How to create the perfect chatbot – human (agent) balance
To begin creating the right balance between chatbot and human, you need a bot that’s widely accessible to today’s digital-first consumers; your bot needs to be where they are, wherever they are. Comm100’s AI Chatbot can serve customers on web, in-app, Facebook, Twitter, WeChat, WhatsApp for Business, and SMS. You also don’t need to build separate chatbots for each channel. Simply select the channels you want your bot to be available on (hint: all of them!) and you’re off.
Although your customers will know they are speaking to a bot (and you should make this clear to them to set expectations), you need a bot that understands natural human language. Comm100’s AI Chatbot harnesses the world’s most advanced NLP engine so that it can understand your customers’ goals and provide the answers they’re looking for. Better still, add a large range of off-the-shelf integrations to this, and the Comm100 bot can begin performing actions on behalf of your customers – from tracking an order and paying a bill, to booking a flight.
By resolving a large portion of your frontline customer service questions, your agents will have more time to focus on higher-value queries and customers that matter most to your bottom line.
As we’ve discussed earlier, there will be times when you or a customer would rather connect with an agent than a bot. It’s crucial that your bot offers this flexibility.
Firstly, your bot should be able to give the customer the option to speak to an agent at any time. Eighty-six percent of consumers believe they should always have the option to transfer to a live agent when dealing with a chatbot. You can easily set this option up within the Comm100 AI Chatbot.

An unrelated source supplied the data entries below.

set_option maxHeartbeats 4000000 in
/-- Main atoms. -/
theorem Kind.argsM_perm (k : Kind) (P : Prm r n) :
    (List.ofFn (Kind.argsM (K := K) (r := r) (L.act π) k (P.act π))).Perm ((List.ofFn (Kind.argsM L k P)).map (F π)) := by
  cases k
  case rkGE =>
    refine perm_of_comp_eq (n := n + n) (blockPerm π 1) fun a => ?_
    simp only [Kind.argsM, Prm.act_s, Prm.act_vs]
    exact F_cnt π π (fun w' => by simp) a
  case mtch =>
    refine perm_of_comp_eq (n := n + n + n * n) (blockPerm (blockPerm π π) (pp π π)) fun a => ?_
    simp only [Kind.argsM, chLab_act, Prm.act_it]
    rcases hc : chLab L P with _ | Lc <;>
      exact F_append π _ _ (F_append π _ _ (fun v => by simp) (fun v => by simp)) (fun i => by simp) a
  case thru =>
    refine perm_of_eq (n := T n) fun it => ?_
    simp only [Kind.argsM, chLab_act, Prm.act_vs, Prm.act_fl]
    rcases hc : chLab L P with _ | Lc
    · simp
    · cases P
      rename_i it' rd s vs ns h1 h2 o1 o2 us fl b bp
      cases fl <;> simp
  case cert =>
    refine perm_of_eq (n := 4) fun a => ?_
    simp only [Kind.argsM, chLab_act, Prm.act_vs]
    rcases hc : chLab L P with _ | Lc
    · simp
    · simp only [Option.map_some]
      split_ifs <;> simp
  case pcand =>
    refine perm_of_eq (n := n) fun j => ?_
    simp only [Kind.argsM, Prm.act_vs, Prm.act_h1, Prm.act_ns, candLab_act]
    rcases hc : candLab L (P.vs 0) P.h1 with _ | Lc <;> simp
  case lcrk => exact perm_of_comp_eq (n := n) π fun w => by simp [Kind.argsM]
  case pfx =>
    refine perm_of_eq (n := NB r n) fun i => ?_
    simp only [Kind.argsM, Prm.act_vs, Prm.act_h1, Prm.act_h2, Prm.act_b]
    split_ifs <;> simp
  case lexLE =>
    refine perm_of_eq (n := NB r n + 1) fun i => ?_
    simp only [Kind.argsM, Prm.act_vs, Prm.act_h1, Prm.act_h2]
    by_cases h : (i : ℕ) < NB r n <;> simp [h]
  case best =>
    refine perm_of_comp_eq (n := n * (n + 1) + 1) (blockPerm (pp π 1) 1) fun a => ?_
    simp only [Kind.argsM, Prm.act_vs, Prm.act_h1]
    exact F_append π _ _ (fun i => by simp [chAct]) (fun i => by simp [chAct]) a
  case ivbit =>
    refine perm_of_comp_eq (n := n * (n + 1)) (pp π 1) fun i => ?_
    simp only [Kind.argsM, Prm.act_b]
    by_cases h : (P.b : ℕ) < NB r n <;> simp [h]
  case inonbot => exact perm_of_comp_eq (n := n * (n + 1)) (pp π 1) fun i => by simp [Kind.argsM, chAct]
  case isP =>
    refine perm_of_comp_eq (n := n) π fun v => ?_
    simp only [Kind.argsM, Prm.act_vs, Prm.act_us]
    by_cases h : P.vs 0 ∈ L.1.U ∧ P.us ⊂ L.1.U ∧ P.us.Nonempty
    · have h' : π (P.vs 0) ∈ (L.act π).1.U ∧ P.us.map π.toEmbedding ⊂ (L.act π).1.U ∧ (P.us.map π.toEmbedding).Nonempty := by
        simpa [Finset.map_ssubset_map] using h
      rw [if_pos h, if_pos h']
      by_cases hv : v ∈ P.us <;> simp [hv]
    · have h' : ¬ (π (P.vs 0) ∈ (L.act π).1.U ∧ P.us.map π.toEmbedding ⊂ (L.act π).1.U ∧ (P.us.map π.toEmbedding).Nonempty) := by
        simpa [Finset.map_ssubset_map] using h
      rw [if_neg h, if_neg h']
      simp
  case pcov => exact perm_of_comp_eq (n := 2 ^ n) (fsP π) fun e => by simp [Kind.argsM, chAct]
  case pnonbot =>
    refine perm_of_comp_eq (n := n) π fun u => ?_
    simp only [Kind.argsM]
    by_cases h : u ∈ L.1.U <;> simp [h]
  case pbit =>
    refine perm_of_comp_eq (n := 2 ^ n) (fsP π) fun e => ?_
    simp only [Kind.argsM, Prm.act_vs]
    by_cases h : (P.bp : ℕ) < NBp r n
    · simp only [Prm.act_bp, dif_pos h]
      rcases hs : bpdec (⟨P.bp, h⟩ : Fin (NBp r n)) with s | b
      · by_cases hc : (fsEnum n e).card = (s : ℕ) <;> simp [hc]
      · rw [fsEnum_fsP, partLab_act]
        rcases hp : partLab L (fsEnum n e) with _ | Lc <;> simp
    · simp only [Prm.act_bp, dif_neg h]; simp
  case rkInGE =>
    refine perm_of_comp_eq (n := n + n) (blockPerm π 1) fun a => ?_
    simp only [Kind.argsM, Prm.act_s, Prm.act_vs, Prm.act_us]
    refine F_cnt π π (fun w' => ?_) a
    by_cases h : w' ∈ P.us <;> simp [h]
  case pcP =>
    refine perm_of_comp_eq (n := n * n) (pp π 1) fun i => ?_
    simp only [Kind.argsM, Prm.act_vs, Prm.act_us, Prm.act_ns, partLab_act]
    rcases hp : partLab L P.us with _ | Lc
    · simp
    · simp only [Option.map_some]
      by_cases h : i.divNat ∈ P.us <;> simp [h]
  case ppc => exact perm_of_comp_eq (n := 2 ^ n) (fsP π) fun e => by simp [Kind.argsM]
  case pcrk => exact perm_of_comp_eq (n := n) π fun w => by simp [Kind.argsM]
  case ppfx =>
    refine perm_of_eq (n := NBp r n) fun i => ?_
    simp only [Kind.argsM, Prm.act_vs, Prm.act_bp]
    split_ifs <;> simp
  case plexLT => exact perm_of_eq (n := NBp r n) fun i => by simp [Kind.argsM]
  case pstGE =>
    refine perm_of_comp_eq (n := n + n) (blockPerm π 1) fun a => ?_
    simp only [Kind.argsM, Prm.act_s, Prm.act_vs]
    exact F_cnt π π (fun w => by simp) a
  case pbcGE =>
    refine perm_of_comp_eq (n := n + n) (blockPerm π 1) fun a => ?_
    simp only [Kind.argsM, Prm.act_s, Prm.act_vs]
    exact F_cnt π π (fun w => by simp [aPlexEQ]) a
  case pat =>
    refine perm_of_eq (n := n + 1) fun sv => ?_
    simp only [Kind.argsM, Prm.act_vs, Prm.act_ns]
    by_cases h : ((P.ns 2 : Fin n) : ℕ) < sv ∧ (P.ns 1 : ℕ) * sv + (P.ns 2 : ℕ) ≤ (P.ns 0 : ℕ) ∧ ((P.ns 1 : ℕ) + 1) * sv ≤ n
    · rw [dif_pos h, dif_pos h]; simp
    · rw [dif_neg h, dif_neg h]; simp
  case off => exact perm_of_eq (n := n) fun i => by simp [Kind.argsM]
  case blkI => exact perm_of_eq (n := n) fun o => by simp [Kind.argsM]
  case samePart => exact perm_of_comp_eq (n := n * n) (pp π 1) fun k => by simp [Kind.argsM]
  case spc => exact perm_of_comp_eq (n := n * n) (pp π 1) fun k => by simp [Kind.argsM]
  case svadj =>
    refine perm_of_comp_eq (n := n * n * n + n * n) (blockPerm (pp (pp π 1) 1) (pp π π)) fun a => ?_
    simp only [Kind.argsM, Prm.act_vs, Prm.act_ns]
    exact F_append π _ _ (fun k => by simp) (fun k => by simp) a
  case svext =>
    refine perm_of_comp_eq (n := n * n) (pp π 1) fun k => ?_
    simp only [Kind.argsM, Prm.act_ns, Prm.act_o1]
    rcases ho : P.o1 with _ | o <;> simp
  case svcrk => exact perm_of_comp_eq (n := n) π fun w => by simp [Kind.argsM]
  case vbit =>
    refine perm_of_eq (n := 1) fun a => ?_
    simp only [Kind.argsM, Prm.act_vs, Prm.act_b, Lab.act_val, RawLab.card_act_U]
    by_cases h : (P.b : ℕ) < NB r n
    · simp only [dif_pos h]
      by_cases h1 : L.1.U.card ≤ 1
      · rw [if_pos h1, if_pos h1, F_leafBitW]
      · rw [if_neg h1, if_neg h1]
        rcases hb : bdec (⟨P.b, h⟩ : Fin (NB r n)) with ⟨p, q⟩ | ⟨p, o⟩ | ⟨p, j⟩ <;> dsimp only <;> split_ifs <;> simp
    · simp only [dif_neg h]; simp
  all_goals exact perm_of_eq fun a => by simp [Kind.argsM]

Next, you need a bot that can automatically identify the conversations that you want an agent to manage. This requires training your bot on the topics – ‘intents’, in bot lingo – that your customers will bring up. If there are specific intents that are of high value to you, you can tag them so when a customer mentions it, the bot recognizes it and automatically transfers the chat to the appropriate agent or department. The bot can also be trained to notify an agent or escalate the conversation when asked a question it can’t answer or if a visitor is clearly frustrated. As a failsafe, your agents should also be able to monitor bot conversations and take them over in these situations.
Wrap-up
Chatbots will never replace whole customer service teams, and nor should they. The ‘human touch’ is still essential to customer support, and we are a long way off until this changes. However, if implemented intelligently, bots can resolve a great portion of customer queries without any human involvement, allowing team sizes to reduce, or remain the same in the face of increased support volume.